◆ **Given entries**

----

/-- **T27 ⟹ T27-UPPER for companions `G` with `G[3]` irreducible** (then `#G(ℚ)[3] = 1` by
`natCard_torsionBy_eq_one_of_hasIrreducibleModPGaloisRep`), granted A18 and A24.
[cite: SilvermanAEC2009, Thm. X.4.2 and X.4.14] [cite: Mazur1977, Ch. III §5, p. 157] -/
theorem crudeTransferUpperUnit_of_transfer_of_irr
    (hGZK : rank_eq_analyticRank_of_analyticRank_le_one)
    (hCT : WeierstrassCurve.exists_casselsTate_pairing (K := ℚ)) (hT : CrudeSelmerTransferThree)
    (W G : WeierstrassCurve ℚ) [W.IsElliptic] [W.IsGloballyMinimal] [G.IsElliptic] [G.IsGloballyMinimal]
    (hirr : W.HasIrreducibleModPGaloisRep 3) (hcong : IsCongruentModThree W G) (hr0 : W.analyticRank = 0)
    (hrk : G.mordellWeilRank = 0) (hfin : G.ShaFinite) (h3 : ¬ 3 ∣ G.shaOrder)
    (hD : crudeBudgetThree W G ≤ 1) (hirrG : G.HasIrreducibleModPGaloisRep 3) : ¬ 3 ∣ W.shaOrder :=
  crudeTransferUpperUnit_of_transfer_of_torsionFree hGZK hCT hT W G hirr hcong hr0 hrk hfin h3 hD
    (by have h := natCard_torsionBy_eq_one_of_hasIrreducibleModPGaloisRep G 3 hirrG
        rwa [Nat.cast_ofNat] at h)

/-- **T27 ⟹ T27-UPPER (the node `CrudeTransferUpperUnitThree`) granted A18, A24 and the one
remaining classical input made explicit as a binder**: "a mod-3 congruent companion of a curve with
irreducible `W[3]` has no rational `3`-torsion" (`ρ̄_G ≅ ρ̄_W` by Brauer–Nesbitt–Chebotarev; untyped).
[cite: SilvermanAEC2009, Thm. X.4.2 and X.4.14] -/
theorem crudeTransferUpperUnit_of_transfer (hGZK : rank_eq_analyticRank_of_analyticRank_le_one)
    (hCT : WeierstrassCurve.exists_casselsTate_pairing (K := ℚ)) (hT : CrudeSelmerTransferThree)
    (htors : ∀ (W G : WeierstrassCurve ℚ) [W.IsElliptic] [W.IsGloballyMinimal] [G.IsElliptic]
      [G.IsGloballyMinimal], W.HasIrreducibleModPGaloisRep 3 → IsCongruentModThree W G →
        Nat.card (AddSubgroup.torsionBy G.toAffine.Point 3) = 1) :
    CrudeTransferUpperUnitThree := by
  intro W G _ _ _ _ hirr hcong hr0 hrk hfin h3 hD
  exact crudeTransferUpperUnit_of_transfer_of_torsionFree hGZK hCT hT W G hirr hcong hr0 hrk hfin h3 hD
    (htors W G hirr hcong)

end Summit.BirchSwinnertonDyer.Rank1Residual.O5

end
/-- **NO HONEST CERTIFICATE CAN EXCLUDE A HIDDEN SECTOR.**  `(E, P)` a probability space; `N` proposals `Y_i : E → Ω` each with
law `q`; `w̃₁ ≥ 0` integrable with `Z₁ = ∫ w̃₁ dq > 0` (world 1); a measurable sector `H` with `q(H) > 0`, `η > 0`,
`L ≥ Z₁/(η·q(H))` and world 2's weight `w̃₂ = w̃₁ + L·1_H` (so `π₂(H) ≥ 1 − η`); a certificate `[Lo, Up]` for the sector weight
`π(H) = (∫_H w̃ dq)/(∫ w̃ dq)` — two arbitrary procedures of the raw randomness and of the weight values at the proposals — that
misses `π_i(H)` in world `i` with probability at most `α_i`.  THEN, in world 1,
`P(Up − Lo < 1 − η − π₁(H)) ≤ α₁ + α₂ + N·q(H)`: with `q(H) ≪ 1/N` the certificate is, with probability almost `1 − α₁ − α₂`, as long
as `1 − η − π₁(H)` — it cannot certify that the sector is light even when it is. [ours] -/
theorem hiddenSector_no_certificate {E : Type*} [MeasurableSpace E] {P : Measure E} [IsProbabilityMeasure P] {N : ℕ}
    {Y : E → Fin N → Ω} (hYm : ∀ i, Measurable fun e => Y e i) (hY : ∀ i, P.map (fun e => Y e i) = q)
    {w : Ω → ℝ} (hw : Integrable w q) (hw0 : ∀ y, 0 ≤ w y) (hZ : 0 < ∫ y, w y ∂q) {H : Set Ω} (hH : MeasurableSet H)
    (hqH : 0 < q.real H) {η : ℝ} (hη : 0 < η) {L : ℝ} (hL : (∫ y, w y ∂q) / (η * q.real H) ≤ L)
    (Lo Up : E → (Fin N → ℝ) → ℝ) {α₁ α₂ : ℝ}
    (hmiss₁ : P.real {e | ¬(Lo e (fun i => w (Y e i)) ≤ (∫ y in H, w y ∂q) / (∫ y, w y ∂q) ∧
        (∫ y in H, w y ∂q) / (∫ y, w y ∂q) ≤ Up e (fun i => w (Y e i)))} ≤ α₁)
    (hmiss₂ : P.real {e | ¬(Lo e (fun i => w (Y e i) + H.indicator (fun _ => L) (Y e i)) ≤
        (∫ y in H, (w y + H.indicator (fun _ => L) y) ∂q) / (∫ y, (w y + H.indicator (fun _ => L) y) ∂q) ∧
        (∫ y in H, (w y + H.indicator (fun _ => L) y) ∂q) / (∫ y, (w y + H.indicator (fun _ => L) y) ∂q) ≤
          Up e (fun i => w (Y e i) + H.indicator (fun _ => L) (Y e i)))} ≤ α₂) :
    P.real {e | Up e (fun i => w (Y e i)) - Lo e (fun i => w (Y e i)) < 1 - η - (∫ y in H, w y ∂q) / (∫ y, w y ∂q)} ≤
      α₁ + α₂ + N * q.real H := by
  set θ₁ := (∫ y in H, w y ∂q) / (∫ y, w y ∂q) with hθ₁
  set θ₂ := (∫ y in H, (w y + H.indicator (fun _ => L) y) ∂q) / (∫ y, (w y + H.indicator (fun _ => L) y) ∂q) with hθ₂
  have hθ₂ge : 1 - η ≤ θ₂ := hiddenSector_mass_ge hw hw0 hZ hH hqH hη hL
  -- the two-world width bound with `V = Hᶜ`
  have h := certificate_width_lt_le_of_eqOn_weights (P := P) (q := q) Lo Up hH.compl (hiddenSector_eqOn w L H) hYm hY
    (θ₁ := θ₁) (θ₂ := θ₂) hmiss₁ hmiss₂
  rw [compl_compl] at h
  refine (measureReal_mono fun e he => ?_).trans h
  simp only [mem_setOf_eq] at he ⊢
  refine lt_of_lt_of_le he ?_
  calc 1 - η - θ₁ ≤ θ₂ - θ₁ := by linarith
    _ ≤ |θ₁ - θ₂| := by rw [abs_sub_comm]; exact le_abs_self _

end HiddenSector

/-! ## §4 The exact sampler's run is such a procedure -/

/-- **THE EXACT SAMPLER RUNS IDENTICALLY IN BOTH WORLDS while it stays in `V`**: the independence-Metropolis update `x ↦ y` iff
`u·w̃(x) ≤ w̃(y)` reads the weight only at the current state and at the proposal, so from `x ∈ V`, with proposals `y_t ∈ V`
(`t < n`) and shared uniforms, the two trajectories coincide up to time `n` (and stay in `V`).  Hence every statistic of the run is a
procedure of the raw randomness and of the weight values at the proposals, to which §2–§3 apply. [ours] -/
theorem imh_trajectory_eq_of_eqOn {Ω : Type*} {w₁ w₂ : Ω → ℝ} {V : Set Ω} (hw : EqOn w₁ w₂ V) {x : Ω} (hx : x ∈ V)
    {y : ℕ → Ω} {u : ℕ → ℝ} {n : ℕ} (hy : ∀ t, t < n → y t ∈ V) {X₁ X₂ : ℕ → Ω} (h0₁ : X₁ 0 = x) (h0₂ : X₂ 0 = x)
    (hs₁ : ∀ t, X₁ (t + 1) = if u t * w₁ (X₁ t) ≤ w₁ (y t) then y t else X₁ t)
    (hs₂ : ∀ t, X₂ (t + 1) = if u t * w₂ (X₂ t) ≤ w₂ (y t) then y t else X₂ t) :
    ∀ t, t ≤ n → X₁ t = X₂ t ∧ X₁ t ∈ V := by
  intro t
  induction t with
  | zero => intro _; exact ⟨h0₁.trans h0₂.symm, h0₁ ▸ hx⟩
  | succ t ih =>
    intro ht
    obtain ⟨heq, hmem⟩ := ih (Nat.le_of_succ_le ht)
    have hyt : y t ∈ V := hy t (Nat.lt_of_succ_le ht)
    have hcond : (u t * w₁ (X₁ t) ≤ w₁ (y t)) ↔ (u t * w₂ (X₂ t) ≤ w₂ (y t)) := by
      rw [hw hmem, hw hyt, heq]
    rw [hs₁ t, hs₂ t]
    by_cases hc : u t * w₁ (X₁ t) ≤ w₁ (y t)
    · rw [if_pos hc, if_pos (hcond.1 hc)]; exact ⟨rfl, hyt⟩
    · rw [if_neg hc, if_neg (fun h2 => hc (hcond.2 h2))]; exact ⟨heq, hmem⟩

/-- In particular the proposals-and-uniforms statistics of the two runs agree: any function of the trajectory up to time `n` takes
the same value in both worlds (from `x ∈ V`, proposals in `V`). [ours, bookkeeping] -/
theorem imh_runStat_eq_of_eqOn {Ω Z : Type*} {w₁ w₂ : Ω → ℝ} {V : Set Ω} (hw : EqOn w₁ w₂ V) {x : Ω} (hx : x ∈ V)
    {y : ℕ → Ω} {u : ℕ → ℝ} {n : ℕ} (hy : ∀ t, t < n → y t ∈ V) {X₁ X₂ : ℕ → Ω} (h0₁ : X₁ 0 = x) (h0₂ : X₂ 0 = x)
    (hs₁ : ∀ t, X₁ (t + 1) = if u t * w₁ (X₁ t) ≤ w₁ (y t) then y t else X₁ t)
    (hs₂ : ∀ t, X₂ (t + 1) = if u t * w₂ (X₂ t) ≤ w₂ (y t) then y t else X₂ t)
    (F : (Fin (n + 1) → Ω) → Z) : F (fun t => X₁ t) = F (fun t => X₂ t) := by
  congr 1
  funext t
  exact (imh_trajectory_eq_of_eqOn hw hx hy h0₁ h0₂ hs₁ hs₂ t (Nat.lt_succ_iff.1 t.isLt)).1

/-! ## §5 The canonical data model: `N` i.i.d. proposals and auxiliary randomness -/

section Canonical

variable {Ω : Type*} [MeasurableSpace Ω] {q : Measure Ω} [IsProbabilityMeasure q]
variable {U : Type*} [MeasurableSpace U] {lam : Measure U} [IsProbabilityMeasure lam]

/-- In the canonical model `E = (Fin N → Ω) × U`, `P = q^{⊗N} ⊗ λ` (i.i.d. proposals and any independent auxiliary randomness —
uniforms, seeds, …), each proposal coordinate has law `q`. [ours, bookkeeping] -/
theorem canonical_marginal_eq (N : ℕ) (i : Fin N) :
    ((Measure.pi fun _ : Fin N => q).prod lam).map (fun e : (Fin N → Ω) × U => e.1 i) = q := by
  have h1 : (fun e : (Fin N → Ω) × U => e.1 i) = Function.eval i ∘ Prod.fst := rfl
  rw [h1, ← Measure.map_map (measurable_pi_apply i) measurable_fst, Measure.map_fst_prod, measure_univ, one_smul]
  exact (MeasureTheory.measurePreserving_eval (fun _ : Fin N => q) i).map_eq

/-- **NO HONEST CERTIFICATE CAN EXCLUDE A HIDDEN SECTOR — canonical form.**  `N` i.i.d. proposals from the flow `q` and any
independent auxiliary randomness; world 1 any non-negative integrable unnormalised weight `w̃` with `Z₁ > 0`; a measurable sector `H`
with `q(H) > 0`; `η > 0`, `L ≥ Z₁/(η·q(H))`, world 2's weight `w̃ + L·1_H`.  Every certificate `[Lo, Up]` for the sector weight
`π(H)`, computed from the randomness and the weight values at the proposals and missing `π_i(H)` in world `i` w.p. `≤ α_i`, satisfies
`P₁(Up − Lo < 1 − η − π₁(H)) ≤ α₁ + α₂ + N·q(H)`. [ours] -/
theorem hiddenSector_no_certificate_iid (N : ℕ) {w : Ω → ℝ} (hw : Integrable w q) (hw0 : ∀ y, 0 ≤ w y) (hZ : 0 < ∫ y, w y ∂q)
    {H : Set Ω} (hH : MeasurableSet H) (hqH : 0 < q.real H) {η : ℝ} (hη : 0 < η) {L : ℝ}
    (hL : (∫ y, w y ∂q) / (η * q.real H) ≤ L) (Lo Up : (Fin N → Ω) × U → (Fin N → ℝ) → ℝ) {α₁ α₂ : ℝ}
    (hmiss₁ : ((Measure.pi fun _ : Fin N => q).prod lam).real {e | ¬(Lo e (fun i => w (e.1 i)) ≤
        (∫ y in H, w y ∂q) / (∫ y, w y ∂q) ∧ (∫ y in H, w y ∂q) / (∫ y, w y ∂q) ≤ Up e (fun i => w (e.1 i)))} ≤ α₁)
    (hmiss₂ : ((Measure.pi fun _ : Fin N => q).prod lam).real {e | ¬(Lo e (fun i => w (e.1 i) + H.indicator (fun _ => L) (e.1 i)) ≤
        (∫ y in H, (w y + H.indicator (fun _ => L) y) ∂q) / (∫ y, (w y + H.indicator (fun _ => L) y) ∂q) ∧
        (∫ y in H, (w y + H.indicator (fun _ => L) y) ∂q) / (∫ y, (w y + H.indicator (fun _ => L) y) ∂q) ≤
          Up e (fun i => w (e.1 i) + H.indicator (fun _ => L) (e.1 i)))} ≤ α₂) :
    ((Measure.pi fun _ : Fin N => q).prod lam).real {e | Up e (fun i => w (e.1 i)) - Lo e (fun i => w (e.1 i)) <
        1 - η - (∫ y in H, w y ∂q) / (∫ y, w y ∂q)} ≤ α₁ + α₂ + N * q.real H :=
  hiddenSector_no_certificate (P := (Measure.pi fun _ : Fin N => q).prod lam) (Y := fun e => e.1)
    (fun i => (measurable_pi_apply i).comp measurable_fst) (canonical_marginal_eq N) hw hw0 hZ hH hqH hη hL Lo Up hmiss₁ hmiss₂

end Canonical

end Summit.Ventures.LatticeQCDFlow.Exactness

----

◆ **Problem to solve**
Show each line from the material above where the string "intro" can be found.

◆ **Output for this exercise**
  intro W G _ _ _ _ hirr hcong hr0 hrk hfin h3 hD
  intro t
  | zero => intro _; exact ⟨h0₁.trans h0₂.symm, h0₁ ▸ hx⟩
    intro ht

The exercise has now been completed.